Mathematically Transforming a Biased 6-Sided Dice Into an Unbiased 20-Sided Dice

2024-04-05 - [53] 1:16

Back in 2017, I learned how to convert coin flips from a biased coin into fair coin flips using a process created by John Von Neumann to debias random binary data. For about 7 years, I tried to figure out if there was a way to expand that to biased dice of sizes larger than 2. I didn't end up figuring out a direct method, but while trying to figure out how to program a shuffler for a deck of cards on the Nintendo Entertainment System in 6502 Assembly, I learned how to convert random bits to random numbers within arbitrary ranges. This allowed me to find a solution to convert rolls of a biased dice of one base to an unbiased dice of another base.
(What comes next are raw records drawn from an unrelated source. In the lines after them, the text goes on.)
/-- **The closure of the lumped update relation**: two sites are related iff they are related
for the unlumped pattern, or both are joined to OLD wall contacts. [folklore] -/
theorem eqvGen_updRel_lump_iff (P : ColPattern m) (E : Fin (m + 1) → Fin (m + 1) → Bool)
    (x y : Fin (m + 1) ⊕ Fin (m + 1)) :
    Relation.EqvGen (updRel m (lump P) E) x y ↔
      Relation.EqvGen (updRel m P E) x y ∨
        ((∃ i, Relation.EqvGen (updRel m P E) x (Sum.inl i) ∧ P.2 i = true) ∧
          (∃ i, Relation.EqvGen (updRel m P E) y (Sum.inl i) ∧ P.2 i = true)) := by
  constructor
  · intro h
    induction h with
    | rel a b hr =>
      rcases a with i | j <;> rcases b with i' | j' <;> simp only [updRel] at hr
      · rw [lump_fst_eq_true_iff] at hr
        rcases hr with hr | ⟨hi, hi'⟩
        · exact Or.inl (Relation.EqvGen.rel _ _ hr)
        · exact Or.inr ⟨⟨i, Relation.EqvGen.refl _, hi⟩, ⟨i', Relation.EqvGen.refl _, hi'⟩⟩
      · exact Or.inl (Relation.EqvGen.rel _ _ hr)
      · exact Or.inl (Relation.EqvGen.rel _ _ hr)
    | refl a => exact Or.inl (Relation.EqvGen.refl _)
    | symm a b _ ih => exact ih.imp (Relation.EqvGen.symm _ _) And.symm
    | trans a b c _ _ ih₁ ih₂ =>
      rcases ih₁ with h1 | ⟨ha, hb⟩ <;> rcases ih₂ with h2 | ⟨hb', hc⟩
      · exact Or.inl (Relation.EqvGen.trans _ _ _ h1 h2)
      · obtain ⟨i, hbi, hi⟩ := hb'
        exact Or.inr ⟨⟨i, Relation.EqvGen.trans _ _ _ h1 hbi, hi⟩, hc⟩
      · obtain ⟨i, hbi, hi⟩ := hb
        exact Or.inr ⟨ha, ⟨i, Relation.EqvGen.trans _ _ _ (Relation.EqvGen.symm _ _ h2) hbi, hi⟩⟩
      · exact Or.inr ⟨ha, hc⟩
  · rintro (h | ⟨⟨i, hxi, hi⟩, ⟨i', hyi, hi'⟩⟩)
    · exact Relation.EqvGen.mono (updRel_le_updRel_lump P E) x y h
    · have h1 := Relation.EqvGen.mono (updRel_le_updRel_lump P E) _ _ hxi
      have h2 := Relation.EqvGen.mono (updRel_le_updRel_lump P E) _ _ hyi
      have h3 : Relation.EqvGen (updRel m (lump P) E) (Sum.inl i) (Sum.inl i') :=
        Relation.EqvGen.rel _ _ (by
          simp only [updRel]
          rw [lump_fst_eq_true_iff]
          exact Or.inr ⟨hi, hi'⟩)
      exact Relation.EqvGen.trans _ _ _ h1
        (Relation.EqvGen.trans _ _ _ h3 (Relation.EqvGen.symm _ _ h2))
import Mathlib
import Literature.Computability.AlgebraicComplexity.GroupTheoreticMatMul

/-!
# At order 648 the single-member room constraints of `(7,7,7)⁵` are satisfiable: a ceiling for one-member rules (cell mm-stpp, eng-2 g5)

Every rule of the cell's energy family (E3 `STPPThreeRoomEnergy.three_room_energy`, E3⁺, E3⁺⁺, `energy_rooms`) and every candidate
«three-room law» constrains ONE member `t` of an STPP family through its three U14⁺ rooms
`R_A = |(A_t − A_t) + (B_t − C_t)|`, `R_B = |(B_t − B_t) + (C_t − A_t)|`, `R_C = |(C_t − C_t) + (A_t − B_t)|` against the caps
`R_X ≤ |G| − Σ_{u ≠ t}(pair products of the other members)` (`STPPPackingSumset.sum_card_mul_add_card_sumset_le` and rotations).
For the uniform list `(7,7,7)⁵` — vQ-alive on its whole beating window `618–648` (`AbelianSTPPCensusVQWitnesses`, planner scratch VQTE618) —
the three caps at order `648` are `648 − 4·49 = 452`.

This file shows that at `|G| = 648` those single-member constraints CANNOT rule the list out: in the abelian group
`ℤ/8 × ℤ/9 × ℤ/9` the coordinate blocks `A = (ℤ/8 ∖ {7}) × 0 × 0`, `B = 0 × (ℤ/9 ∖ {7,8}) × 0`, `C = 0 × 0 × (ℤ/9 ∖ {7,8})` (sizes `7,7,7`,
volume `343 > 648/2`) form a TPP triple (`isSTPP_single_of_axes`: any three blocks on the three coordinate axes do) whose rooms are
`(392, 441, 441)` — all `≤ 452` (`rooms_777_648`; kernel evaluation of the three sumset cardinalities).  So a member of a hypothetical
`(7,7,7)⁵` family at order 648 can have EXACTLY the room profile of this triple; no inequality in `(R_A, R_B, R_C, caps)` alone excludes it.
Any exclusion of `(7,7,7)⁵` at 648 must use the JOINT structure of two members (the STPP cross clauses), cf. HOME/STATUS eng-2 g5 FINDING (C).
Note `R_A + R_B + R_C = 1274 < 2V + |G| = 1334`: the fat «sum law» `Σ R ≥ 2V + |G|` (true and tight in many small groups) fails here too.
WHAT THIS IS NOT: no STPP FAMILY with five such members is claimed (in this coordinate template at most three members can coexist —
seat pencil, STATUS 2026-08-27); no census number; no `ω` statement; nothing about the orders `618–647` (this product structure needs `648 ∣ |G|`).
-/

-- single-conjunct summit: the mandated namespace repeats `MatrixMultiplication`.
set_option linter.dupNamespace false
set_option autoImplicit false

namespace Summit.MatrixMultiplication.MatrixMultiplication.Theorems

namespace STPPRoomRelaxation

open Finset Literature.Computability.AlgebraicComplexity
open scoped Pointwise

/-! ## Blocks on the three coordinate axes form a TPP triple -/

section axes

variable {X Y Z : Type*} [AddCommGroup X] [AddCommGroup Y] [AddCommGroup Z]

/-- **Coordinate blocks are TPP.**  In `X × Y × Z`, if `A` lies on the first axis, `B` on the second and `C` on the third, the one-member
family `(A, B, C)` satisfies the census predicate `IsSTPP` (the TPP of the triple): `(s′−s) + (t′−t) + (u′−u) = 0` splits into its three
coordinates. [folklore] -/
theorem isSTPP_single_of_axes {A B C : Finset (X × Y × Z)}
    (hA : ∀ v ∈ A, v.2.1 = 0 ∧ v.2.2 = 0) (hB : ∀ v ∈ B, v.1 = 0 ∧ v.2.2 = 0) (hC : ∀ v ∈ C, v.1 = 0 ∧ v.2.1 = 0) :
    IsSTPP ![A] ![B] ![C] := by
  intro i j k s hs s' hs' t ht t' ht' u hu u' hu' h0
  fin_cases i; fin_cases j; fin_cases k
  simp only [Fin.zero_eta, Fin.isValue, Matrix.cons_val_zero] at hs hs' ht ht' hu hu'
  have h1 := congrArg Prod.fst h0
  have h2 := congrArg (fun v => v.2.1) h0
  have h3 := congrArg (fun v => v.2.2) h0
  simp only [Prod.fst_add, Prod.fst_sub, Prod.snd_add, Prod.snd_sub, Prod.fst_zero, Prod.snd_zero] at h1 h2 h3
  obtain ⟨hs2, hs3⟩ := hA s hs; obtain ⟨hs'2, hs'3⟩ := hA s' hs'
  obtain ⟨ht1, ht3⟩ := hB t ht; obtain ⟨ht'1, ht'3⟩ := hB t' ht'
  obtain ⟨hu1, hu2⟩ := hC u hu; obtain ⟨hu'1, hu'2⟩ := hC u' hu'
  rw [ht1, ht'1, hu1, hu'1] at h1
  rw [hs2, hs'2, hu2, hu'2] at h2
  rw [hs3, hs'3, ht3, ht'3] at h3
  simp only [sub_zero, add_zero, zero_add, sub_eq_zero] at h1 h2 h3
  refine ⟨rfl, rfl, Prod.ext h1.symm (Prod.ext ?_ ?_), Prod.ext ?_ (Prod.ext h2.symm ?_), Prod.ext ?_ (Prod.ext ?_ h3.symm)⟩
  · rw [hs2, hs'2]
  · rw [hs3, hs'3]
  · rw [ht1, ht'1]
  · rw [ht3, ht'3]
  · rw [hu1, hu'1]
  · rw [hu2, hu'2]

end axes

/-! ## The witness at order 648 -/

/-- The host `ℤ/8 × ℤ/9 × ℤ/9` (an abelian group of order `648`). -/
abbrev G648 : Type := ZMod 8 × ZMod 9 × ZMod 9

/-- `A = {0,…,6} × 0 × 0` (the subgroup `ℤ/8 × 0 × 0` minus one point). -/
def blockA : Finset G648 := (Finset.univ.erase (7 : ZMod 8)).image fun x => (x, 0, 0)
/-- `B = 0 × {0,…,6} × 0` (the subgroup `0 × ℤ/9 × 0` minus two points). -/
def blockB : Finset G648 := (((Finset.univ.erase (7 : ZMod 9)).erase 8)).image fun y => (0, y, 0)
/-- `C = 0 × 0 × {0,…,6}`. -/
def blockC : Finset G648 := (((Finset.univ.erase (7 : ZMod 9)).erase 8)).image fun z => (0, 0, z)

/-- The order of the host. [bookkeeping] -/
theorem card_G648 : Fintype.card G648 = 648 := by
  simp [G648, Fintype.card_prod, ZMod.card]

/-- The three blocks have `7` elements each. [bookkeeping] -/
theorem card_blocks : blockA.card = 7 ∧ blockB.card = 7 ∧ blockC.card = 7 := by decide

/-- The blocks lie on the three coordinate axes. [bookkeeping] -/
theorem blocks_on_axes :
    (∀ v ∈ blockA, v.2.1 = 0 ∧ v.2.2 = 0) ∧ (∀ v ∈ blockB, v.1 = 0 ∧ v.2.2 = 0) ∧ (∀ v ∈ blockC, v.1 = 0 ∧ v.2.1 = 0) := by
  refine ⟨?_, ?_, ?_⟩
  · intro v hv; simp only [blockA, mem_image] at hv; obtain ⟨x, -, rfl⟩ := hv; exact ⟨rfl, rfl⟩
  · intro v hv; simp only [blockB, mem_image] at hv; obtain ⟨y, -, rfl⟩ := hv; exact ⟨rfl, rfl⟩
  · intro v hv; simp only [blockC, mem_image] at hv; obtain ⟨z, -, rfl⟩ := hv; exact ⟨rfl, rfl⟩

/-- The witness is a TPP triple (census predicate on the one-member family). [original] -/
theorem isSTPP_witness648 : IsSTPP ![blockA] ![blockB] ![blockC] :=
  isSTPP_single_of_axes blocks_on_axes.1 blocks_on_axes.2.1 blocks_on_axes.2.2

set_option maxHeartbeats 0 in
/-- `R_A = |(A−A)+(B−C)| = 392 = 8·49` (kernel evaluation of the sumset). [original] -/
theorem roomA_777_648 : ((blockA - blockA) + (blockB - blockC)).card = 392 := by
  decide +kernel

set_option maxHeartbeats 0 in
/-- `R_B = |(B−B)+(C−A)| = 441 = 9·49` (kernel evaluation). [original] -/
theorem roomB_777_648 : ((blockB - blockB) + (blockC - blockA)).card = 441 := by
  decide +kernel

set_option maxHeartbeats 0 in
/-- `R_C = |(C−C)+(A−B)| = 441 = 9·49` (kernel evaluation). [original] -/
theorem roomC_777_648 : ((blockC - blockC) + (blockA - blockB)).card = 441 := by
  decide +kernel

/-- **The three U14⁺ rooms of the witness are `392, 441, 441`.** [original] -/
theorem rooms_777_648 :
    ((blockA - blockA) + (blockB - blockC)).card = 392 ∧ ((blockB - blockB) + (blockC - blockA)).card = 441 ∧
      ((blockC - blockC) + (blockA - blockB)).card = 441 :=
  ⟨roomA_777_648, roomB_777_648, roomC_777_648⟩

/-- **Single-member room constraints do not exclude `(7,7,7)⁵` at order 648.**  There is an abelian group of order `648` and a TPP triple of
`7`-sets in it whose three U14⁺ rooms are all at most `648 − 4·49 = 452`, the caps that the other four members of a `(7,7,7)⁵` family
would impose (and `2·343 > 648`, so every energy-type rule is active, not silent). [original] -/
theorem single_member_rooms_feasible_648 :
    ∃ (H : Type) (_ : AddCommGroup H) (_ : Fintype H) (_ : DecidableEq H) (A B C : Finset H),
      Fintype.card H = 648 ∧ A.card = 7 ∧ B.card = 7 ∧ C.card = 7 ∧ IsSTPP ![A] ![B] ![C] ∧
      ((A - A) + (B - C)).card ≤ 648 - 4 * 49 ∧ ((B - B) + (C - A)).card ≤ 648 - 4 * 49 ∧
      ((C - C) + (A - B)).card ≤ 648 - 4 * 49 := by
  refine ⟨G648, inferInstance, inferInstance, inferInstance, blockA, blockB, blockC, card_G648, card_blocks.1, card_blocks.2.1,
    card_blocks.2.2, isSTPP_witness648, ?_, ?_, ?_⟩
  · rw [roomA_777_648]; norm_num
  · rw [roomB_777_648]; norm_num
  · rw [roomC_777_648]; norm_num

end STPPRoomRelaxation

end Summit.MatrixMultiplication.MatrixMultiplication.Theorems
This probably isn't the optimal solution, but it is one that is simple enough for me to calculate with pencil and paper or even often times in my head.

Scenario

You are given a weirdly shaped and weighted 6-sided dice. All rolls from that dice are independent from each other, as you would expect from a dice, but the results are incredibly biased towards particular values and against other values. You don't know exactly how biased the dice is, but you can roll the dice as many times as you want. Using only results of the biased 6-sided dice, simulate a roll from a fair 20-sided dice.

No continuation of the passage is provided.